== Segment start ==
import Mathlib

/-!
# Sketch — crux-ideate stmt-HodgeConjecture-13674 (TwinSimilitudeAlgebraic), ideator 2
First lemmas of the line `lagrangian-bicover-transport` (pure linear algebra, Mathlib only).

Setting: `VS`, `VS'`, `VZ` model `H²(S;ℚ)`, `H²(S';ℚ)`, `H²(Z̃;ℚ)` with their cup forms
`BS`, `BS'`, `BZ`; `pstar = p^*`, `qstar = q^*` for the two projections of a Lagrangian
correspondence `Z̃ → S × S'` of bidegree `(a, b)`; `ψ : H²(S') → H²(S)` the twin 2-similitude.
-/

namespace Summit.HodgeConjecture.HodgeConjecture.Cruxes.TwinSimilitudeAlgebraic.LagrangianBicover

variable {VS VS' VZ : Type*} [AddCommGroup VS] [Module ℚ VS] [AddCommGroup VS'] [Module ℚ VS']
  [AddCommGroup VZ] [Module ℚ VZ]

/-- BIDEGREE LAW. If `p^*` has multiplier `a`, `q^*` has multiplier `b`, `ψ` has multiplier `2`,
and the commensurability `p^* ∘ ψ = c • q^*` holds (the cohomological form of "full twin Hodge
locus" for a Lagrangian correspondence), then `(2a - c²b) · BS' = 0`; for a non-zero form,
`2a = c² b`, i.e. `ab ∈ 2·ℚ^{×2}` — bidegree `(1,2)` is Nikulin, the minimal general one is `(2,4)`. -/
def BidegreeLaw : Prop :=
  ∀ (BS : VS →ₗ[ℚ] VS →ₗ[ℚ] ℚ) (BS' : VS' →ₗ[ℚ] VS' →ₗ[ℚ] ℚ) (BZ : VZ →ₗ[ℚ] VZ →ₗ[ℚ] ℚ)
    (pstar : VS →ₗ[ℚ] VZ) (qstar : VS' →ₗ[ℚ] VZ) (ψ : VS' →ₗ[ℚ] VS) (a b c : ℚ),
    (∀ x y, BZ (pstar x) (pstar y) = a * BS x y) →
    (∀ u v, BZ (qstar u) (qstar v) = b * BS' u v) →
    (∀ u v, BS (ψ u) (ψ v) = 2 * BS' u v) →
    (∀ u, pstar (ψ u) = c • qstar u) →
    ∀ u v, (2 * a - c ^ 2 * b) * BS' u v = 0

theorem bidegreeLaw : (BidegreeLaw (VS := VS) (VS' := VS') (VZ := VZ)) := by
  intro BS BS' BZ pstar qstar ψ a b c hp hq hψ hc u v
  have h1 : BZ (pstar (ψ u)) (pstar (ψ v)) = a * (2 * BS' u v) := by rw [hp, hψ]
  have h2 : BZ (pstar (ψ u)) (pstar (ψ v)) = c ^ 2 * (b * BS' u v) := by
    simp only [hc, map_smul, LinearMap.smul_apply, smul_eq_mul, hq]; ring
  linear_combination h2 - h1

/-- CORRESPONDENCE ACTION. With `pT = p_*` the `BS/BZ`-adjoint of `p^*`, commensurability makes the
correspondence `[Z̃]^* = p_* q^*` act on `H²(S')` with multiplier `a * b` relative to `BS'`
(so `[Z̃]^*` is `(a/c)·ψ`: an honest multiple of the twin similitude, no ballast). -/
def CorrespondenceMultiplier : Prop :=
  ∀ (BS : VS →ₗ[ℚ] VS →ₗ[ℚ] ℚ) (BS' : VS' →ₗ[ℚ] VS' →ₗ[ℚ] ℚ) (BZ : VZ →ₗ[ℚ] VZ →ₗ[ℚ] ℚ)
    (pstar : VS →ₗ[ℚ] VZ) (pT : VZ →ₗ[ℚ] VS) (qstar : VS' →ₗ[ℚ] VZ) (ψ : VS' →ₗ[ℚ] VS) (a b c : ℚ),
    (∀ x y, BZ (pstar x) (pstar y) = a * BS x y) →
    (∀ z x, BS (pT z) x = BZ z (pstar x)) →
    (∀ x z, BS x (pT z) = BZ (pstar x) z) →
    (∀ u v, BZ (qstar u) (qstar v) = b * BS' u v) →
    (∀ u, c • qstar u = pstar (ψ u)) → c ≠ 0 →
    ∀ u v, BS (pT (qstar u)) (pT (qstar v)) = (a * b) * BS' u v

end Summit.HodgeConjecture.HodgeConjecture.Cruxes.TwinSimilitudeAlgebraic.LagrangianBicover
== Segment end ==
== Segment start ==
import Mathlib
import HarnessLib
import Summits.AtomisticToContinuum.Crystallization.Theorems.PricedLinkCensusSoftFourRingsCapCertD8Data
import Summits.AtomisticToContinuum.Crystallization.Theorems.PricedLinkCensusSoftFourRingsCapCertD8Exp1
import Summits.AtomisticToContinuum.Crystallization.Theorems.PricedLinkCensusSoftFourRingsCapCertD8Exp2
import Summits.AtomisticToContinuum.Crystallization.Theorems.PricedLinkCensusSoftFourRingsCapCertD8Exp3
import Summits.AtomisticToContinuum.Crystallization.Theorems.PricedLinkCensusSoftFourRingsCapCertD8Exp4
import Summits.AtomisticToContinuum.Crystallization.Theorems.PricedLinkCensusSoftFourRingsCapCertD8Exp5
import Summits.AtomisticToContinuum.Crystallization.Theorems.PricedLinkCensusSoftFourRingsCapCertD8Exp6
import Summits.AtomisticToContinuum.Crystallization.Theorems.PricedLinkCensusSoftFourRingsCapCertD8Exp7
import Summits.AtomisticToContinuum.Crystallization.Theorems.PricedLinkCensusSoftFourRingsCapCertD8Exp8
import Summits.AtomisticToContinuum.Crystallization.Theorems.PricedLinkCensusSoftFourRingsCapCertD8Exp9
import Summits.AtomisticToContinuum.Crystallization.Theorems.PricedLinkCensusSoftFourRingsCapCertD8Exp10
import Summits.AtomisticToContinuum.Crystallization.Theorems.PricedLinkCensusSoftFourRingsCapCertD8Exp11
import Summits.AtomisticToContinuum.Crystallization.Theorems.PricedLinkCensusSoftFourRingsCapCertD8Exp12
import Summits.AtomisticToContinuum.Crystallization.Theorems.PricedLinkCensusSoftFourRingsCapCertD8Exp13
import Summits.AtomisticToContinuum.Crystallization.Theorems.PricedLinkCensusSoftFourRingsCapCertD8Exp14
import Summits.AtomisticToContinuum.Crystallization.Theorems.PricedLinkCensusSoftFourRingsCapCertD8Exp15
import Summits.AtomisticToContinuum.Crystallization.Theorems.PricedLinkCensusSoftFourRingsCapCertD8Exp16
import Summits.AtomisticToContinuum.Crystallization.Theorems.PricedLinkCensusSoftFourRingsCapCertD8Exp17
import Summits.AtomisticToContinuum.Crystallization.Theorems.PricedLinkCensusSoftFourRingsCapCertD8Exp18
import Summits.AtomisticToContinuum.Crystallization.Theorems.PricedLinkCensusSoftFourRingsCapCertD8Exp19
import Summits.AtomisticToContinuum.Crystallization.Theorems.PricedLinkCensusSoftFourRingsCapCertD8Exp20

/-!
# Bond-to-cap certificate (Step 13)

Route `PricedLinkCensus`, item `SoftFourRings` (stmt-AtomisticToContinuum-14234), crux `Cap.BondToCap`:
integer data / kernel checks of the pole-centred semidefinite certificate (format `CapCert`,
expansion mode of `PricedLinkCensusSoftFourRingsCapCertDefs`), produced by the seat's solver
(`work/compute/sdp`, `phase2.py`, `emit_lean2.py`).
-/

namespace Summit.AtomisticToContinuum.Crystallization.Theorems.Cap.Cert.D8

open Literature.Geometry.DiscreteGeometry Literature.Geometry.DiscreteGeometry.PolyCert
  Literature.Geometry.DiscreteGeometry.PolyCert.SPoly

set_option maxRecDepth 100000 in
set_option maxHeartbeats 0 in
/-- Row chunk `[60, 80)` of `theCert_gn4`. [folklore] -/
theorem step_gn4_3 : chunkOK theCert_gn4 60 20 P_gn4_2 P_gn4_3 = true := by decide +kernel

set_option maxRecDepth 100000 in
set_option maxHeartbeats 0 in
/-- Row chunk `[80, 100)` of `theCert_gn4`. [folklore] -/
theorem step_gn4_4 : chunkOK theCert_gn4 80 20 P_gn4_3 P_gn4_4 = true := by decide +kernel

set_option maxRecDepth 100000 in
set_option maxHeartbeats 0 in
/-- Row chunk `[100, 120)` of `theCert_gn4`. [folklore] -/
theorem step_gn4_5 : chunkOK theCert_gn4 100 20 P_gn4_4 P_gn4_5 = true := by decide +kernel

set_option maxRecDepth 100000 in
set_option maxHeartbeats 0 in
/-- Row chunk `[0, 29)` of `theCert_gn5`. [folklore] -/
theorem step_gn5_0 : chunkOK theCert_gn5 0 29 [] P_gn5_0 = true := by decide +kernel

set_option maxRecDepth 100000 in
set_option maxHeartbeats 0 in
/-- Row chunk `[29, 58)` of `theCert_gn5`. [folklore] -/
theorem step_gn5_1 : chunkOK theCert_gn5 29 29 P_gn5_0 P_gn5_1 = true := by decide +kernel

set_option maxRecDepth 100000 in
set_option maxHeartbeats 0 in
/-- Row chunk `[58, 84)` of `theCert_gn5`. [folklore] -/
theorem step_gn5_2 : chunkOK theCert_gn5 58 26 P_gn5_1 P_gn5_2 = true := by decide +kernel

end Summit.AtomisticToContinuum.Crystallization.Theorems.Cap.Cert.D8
== Segment end ==
== Segment start ==
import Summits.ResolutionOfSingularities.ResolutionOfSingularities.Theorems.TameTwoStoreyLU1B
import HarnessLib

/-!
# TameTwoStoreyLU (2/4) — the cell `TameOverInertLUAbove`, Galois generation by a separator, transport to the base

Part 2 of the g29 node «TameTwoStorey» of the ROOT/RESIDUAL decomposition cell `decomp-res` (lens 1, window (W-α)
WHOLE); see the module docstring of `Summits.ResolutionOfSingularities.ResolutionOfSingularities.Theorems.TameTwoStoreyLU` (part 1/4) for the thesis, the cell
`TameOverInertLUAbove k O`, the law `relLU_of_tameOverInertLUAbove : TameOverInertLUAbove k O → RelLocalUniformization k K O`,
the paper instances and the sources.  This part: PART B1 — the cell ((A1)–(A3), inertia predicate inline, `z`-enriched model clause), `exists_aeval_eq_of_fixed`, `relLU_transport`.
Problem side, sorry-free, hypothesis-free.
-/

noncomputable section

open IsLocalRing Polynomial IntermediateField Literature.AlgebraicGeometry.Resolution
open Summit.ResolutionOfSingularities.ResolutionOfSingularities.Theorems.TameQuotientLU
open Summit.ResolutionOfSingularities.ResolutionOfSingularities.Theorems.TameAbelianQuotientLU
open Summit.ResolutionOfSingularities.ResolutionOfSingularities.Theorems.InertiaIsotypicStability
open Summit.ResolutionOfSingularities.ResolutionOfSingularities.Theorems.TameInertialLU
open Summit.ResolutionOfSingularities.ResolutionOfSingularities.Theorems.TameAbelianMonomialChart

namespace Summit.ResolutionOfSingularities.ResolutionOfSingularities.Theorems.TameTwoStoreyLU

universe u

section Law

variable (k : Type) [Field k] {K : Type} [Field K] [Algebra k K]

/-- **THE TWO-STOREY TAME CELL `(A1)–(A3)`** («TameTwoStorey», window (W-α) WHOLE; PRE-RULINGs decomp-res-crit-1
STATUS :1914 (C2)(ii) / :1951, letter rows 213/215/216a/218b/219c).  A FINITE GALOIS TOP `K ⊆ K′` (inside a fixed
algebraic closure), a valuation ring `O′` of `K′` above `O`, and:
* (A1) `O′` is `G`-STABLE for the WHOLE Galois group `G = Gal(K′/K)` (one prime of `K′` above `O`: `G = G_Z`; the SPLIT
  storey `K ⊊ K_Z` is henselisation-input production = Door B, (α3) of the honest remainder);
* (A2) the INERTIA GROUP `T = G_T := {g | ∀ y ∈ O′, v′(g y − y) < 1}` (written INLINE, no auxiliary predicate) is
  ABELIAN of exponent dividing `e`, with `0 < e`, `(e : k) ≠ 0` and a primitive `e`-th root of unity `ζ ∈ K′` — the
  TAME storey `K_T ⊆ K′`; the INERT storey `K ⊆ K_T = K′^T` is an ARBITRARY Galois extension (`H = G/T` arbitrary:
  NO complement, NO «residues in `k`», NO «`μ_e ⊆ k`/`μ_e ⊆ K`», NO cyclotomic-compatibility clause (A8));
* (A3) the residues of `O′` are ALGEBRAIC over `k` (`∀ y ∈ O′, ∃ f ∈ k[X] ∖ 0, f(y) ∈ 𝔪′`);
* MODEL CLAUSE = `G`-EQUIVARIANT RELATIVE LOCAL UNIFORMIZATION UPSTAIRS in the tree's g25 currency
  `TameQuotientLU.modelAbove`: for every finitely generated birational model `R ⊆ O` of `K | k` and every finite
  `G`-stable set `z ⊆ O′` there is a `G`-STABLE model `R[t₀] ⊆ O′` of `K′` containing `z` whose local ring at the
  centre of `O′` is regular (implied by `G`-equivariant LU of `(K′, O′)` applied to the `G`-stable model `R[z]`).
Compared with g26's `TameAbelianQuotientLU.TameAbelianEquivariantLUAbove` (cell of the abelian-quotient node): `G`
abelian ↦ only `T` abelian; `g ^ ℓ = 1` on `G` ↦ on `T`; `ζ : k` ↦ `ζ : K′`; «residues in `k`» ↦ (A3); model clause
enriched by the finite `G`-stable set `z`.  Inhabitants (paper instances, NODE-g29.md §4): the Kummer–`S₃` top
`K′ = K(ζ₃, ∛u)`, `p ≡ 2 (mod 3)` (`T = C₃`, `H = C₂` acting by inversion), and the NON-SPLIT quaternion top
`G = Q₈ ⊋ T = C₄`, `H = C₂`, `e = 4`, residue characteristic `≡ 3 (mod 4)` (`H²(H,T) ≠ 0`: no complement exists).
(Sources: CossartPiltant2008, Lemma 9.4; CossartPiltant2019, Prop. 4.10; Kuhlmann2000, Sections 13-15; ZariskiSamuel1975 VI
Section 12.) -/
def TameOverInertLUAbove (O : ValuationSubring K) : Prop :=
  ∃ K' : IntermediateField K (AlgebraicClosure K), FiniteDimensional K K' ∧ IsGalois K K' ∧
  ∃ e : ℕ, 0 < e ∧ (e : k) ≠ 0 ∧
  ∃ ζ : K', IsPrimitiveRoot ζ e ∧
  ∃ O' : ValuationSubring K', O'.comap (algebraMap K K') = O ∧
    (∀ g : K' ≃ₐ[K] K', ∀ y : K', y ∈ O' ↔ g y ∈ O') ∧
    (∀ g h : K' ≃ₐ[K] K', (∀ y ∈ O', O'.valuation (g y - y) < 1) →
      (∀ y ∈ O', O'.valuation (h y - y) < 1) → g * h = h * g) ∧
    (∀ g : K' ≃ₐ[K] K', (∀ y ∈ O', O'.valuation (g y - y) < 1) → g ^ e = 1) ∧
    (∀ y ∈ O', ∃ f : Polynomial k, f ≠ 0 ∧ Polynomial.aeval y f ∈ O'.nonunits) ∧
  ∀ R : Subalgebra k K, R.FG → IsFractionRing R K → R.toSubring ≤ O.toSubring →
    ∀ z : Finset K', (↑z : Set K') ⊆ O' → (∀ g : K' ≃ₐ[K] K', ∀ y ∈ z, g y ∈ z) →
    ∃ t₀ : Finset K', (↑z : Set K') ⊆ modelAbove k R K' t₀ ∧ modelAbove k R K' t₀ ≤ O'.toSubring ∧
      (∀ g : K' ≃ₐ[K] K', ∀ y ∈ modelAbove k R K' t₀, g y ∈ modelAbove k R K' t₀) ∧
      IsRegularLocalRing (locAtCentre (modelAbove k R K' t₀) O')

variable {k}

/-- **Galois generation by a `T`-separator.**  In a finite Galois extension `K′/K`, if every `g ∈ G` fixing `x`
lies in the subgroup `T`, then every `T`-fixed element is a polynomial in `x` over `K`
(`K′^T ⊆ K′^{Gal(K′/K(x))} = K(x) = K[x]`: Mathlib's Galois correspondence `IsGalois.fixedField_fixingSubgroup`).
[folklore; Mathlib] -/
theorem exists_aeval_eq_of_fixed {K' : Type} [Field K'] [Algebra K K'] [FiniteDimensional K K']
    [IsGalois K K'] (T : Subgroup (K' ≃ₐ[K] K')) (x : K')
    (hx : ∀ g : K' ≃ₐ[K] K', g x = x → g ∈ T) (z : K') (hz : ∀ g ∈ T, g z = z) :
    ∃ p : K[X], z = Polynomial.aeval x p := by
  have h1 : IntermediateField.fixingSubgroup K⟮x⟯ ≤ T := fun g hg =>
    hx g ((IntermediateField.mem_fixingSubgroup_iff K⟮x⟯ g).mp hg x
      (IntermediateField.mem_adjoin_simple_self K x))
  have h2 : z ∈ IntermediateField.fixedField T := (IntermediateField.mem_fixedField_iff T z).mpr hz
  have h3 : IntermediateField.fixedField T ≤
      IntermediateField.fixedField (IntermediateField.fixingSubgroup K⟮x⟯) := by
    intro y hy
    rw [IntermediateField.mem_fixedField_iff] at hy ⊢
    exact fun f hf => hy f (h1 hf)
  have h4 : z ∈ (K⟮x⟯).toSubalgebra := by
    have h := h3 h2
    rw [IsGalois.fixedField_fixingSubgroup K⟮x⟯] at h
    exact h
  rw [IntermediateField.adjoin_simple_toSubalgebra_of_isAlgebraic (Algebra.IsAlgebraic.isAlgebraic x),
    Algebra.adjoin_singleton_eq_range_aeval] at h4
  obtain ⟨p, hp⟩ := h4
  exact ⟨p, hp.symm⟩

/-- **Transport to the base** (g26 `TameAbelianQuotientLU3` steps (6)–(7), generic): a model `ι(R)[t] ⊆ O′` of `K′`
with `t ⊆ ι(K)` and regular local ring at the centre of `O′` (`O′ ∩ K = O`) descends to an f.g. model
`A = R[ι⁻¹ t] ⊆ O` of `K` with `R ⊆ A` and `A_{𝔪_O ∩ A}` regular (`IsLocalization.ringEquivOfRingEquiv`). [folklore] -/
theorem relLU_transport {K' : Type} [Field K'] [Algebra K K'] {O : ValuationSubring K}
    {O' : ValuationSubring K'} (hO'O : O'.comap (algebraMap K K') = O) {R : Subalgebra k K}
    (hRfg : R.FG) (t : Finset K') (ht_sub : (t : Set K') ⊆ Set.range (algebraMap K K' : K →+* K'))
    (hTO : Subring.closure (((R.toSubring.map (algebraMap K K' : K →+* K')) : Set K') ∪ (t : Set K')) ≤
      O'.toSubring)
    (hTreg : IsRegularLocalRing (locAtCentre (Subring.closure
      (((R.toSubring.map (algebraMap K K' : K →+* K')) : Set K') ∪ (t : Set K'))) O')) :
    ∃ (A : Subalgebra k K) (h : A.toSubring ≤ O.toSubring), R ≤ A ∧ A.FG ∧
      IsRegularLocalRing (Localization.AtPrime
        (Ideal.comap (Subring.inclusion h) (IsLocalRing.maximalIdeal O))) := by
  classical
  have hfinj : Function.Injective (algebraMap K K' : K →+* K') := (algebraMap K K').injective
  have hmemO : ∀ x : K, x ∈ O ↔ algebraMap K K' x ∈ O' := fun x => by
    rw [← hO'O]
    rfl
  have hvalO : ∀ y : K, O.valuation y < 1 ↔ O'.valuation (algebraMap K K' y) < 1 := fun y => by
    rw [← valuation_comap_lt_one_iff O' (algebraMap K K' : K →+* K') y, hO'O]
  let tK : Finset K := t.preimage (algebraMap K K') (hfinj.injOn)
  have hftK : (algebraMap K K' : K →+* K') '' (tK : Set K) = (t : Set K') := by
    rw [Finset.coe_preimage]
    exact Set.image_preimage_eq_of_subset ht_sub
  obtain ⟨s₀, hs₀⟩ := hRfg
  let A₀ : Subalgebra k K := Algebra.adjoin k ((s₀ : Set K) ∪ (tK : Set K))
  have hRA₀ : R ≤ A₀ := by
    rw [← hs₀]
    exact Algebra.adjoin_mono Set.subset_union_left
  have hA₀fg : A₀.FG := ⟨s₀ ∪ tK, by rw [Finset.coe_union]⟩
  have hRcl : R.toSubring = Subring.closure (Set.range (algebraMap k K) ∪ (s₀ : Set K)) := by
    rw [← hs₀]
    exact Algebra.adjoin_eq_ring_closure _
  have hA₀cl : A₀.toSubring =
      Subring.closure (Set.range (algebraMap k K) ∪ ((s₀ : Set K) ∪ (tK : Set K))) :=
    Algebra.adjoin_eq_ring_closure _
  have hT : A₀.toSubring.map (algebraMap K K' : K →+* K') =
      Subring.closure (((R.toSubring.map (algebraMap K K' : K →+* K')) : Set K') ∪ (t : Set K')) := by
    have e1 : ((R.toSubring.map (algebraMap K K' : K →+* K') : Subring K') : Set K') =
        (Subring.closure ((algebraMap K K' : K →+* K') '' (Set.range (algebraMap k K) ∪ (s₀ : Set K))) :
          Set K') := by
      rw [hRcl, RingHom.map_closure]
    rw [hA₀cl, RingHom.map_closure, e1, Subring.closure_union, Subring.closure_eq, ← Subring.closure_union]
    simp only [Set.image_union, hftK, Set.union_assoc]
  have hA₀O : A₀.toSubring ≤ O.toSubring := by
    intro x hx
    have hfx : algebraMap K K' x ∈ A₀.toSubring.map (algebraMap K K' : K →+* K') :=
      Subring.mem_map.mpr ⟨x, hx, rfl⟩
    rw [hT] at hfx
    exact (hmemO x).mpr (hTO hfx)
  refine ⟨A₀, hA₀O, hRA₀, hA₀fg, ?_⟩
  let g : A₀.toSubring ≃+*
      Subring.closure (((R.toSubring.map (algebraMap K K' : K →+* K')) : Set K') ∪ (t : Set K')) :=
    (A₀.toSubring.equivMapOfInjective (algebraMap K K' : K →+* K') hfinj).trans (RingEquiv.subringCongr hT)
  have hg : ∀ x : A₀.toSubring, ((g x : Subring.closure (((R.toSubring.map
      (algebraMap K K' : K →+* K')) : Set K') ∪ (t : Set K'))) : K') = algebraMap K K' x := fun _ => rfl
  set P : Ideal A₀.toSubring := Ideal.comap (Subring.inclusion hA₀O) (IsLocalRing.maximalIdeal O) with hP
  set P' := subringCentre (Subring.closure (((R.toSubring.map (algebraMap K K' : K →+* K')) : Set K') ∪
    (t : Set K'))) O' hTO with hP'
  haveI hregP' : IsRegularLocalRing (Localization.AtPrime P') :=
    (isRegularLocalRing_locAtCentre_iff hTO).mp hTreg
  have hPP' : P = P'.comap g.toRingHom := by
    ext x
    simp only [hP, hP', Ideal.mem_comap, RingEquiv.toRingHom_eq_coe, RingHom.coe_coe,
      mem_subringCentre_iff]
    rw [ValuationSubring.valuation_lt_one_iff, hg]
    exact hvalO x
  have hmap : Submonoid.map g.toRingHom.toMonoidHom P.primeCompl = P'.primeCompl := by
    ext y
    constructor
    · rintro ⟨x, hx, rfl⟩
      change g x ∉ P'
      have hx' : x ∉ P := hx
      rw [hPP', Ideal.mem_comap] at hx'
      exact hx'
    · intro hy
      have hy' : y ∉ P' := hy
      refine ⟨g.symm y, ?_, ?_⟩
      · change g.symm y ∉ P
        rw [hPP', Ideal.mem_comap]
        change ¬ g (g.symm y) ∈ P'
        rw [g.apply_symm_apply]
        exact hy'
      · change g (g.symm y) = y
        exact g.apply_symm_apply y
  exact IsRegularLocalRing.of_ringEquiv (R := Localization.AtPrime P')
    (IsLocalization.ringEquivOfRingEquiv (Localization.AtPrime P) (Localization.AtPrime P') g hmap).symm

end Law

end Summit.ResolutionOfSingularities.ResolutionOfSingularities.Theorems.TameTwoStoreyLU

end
== Segment end ==
Task prompt:
Using the entries above, give again exactly the lines from the line holding "# Bond-to-cap certificate (Step 13)" through the line holding "theorem step_gn5_1 : chunkOK". Include both end lines and nothing else.

Task answer:
# Bond-to-cap certificate (Step 13)

Route `PricedLinkCensus`, item `SoftFourRings` (stmt-AtomisticToContinuum-14234), crux `Cap.BondToCap`:
integer data / kernel checks of the pole-centred semidefinite certificate (format `CapCert`,
expansion mode of `PricedLinkCensusSoftFourRingsCapCertDefs`), produced by the seat's solver
(`work/compute/sdp`, `phase2.py`, `emit_lean2.py`).
-/

namespace Summit.AtomisticToContinuum.Crystallization.Theorems.Cap.Cert.D8

open Literature.Geometry.DiscreteGeometry Literature.Geometry.DiscreteGeometry.PolyCert
  Literature.Geometry.DiscreteGeometry.PolyCert.SPoly

set_option maxRecDepth 100000 in
set_option maxHeartbeats 0 in
/-- Row chunk `[60, 80)` of `theCert_gn4`. [folklore] -/
theorem step_gn4_3 : chunkOK theCert_gn4 60 20 P_gn4_2 P_gn4_3 = true := by decide +kernel

set_option maxRecDepth 100000 in
set_option maxHeartbeats 0 in
/-- Row chunk `[80, 100)` of `theCert_gn4`. [folklore] -/
theorem step_gn4_4 : chunkOK theCert_gn4 80 20 P_gn4_3 P_gn4_4 = true := by decide +kernel

set_option maxRecDepth 100000 in
set_option maxHeartbeats 0 in
/-- Row chunk `[100, 120)` of `theCert_gn4`. [folklore] -/
theorem step_gn4_5 : chunkOK theCert_gn4 100 20 P_gn4_4 P_gn4_5 = true := by decide +kernel

set_option maxRecDepth 100000 in
set_option maxHeartbeats 0 in
/-- Row chunk `[0, 29)` of `theCert_gn5`. [folklore] -/
theorem step_gn5_0 : chunkOK theCert_gn5 0 29 [] P_gn5_0 = true := by decide +kernel

set_option maxRecDepth 100000 in
set_option maxHeartbeats 0 in
/-- Row chunk `[29, 58)` of `theCert_gn5`. [folklore] -/
theorem step_gn5_1 : chunkOK theCert_gn5 29 29 P_gn5_0 P_gn5_1 = true := by decide +kernel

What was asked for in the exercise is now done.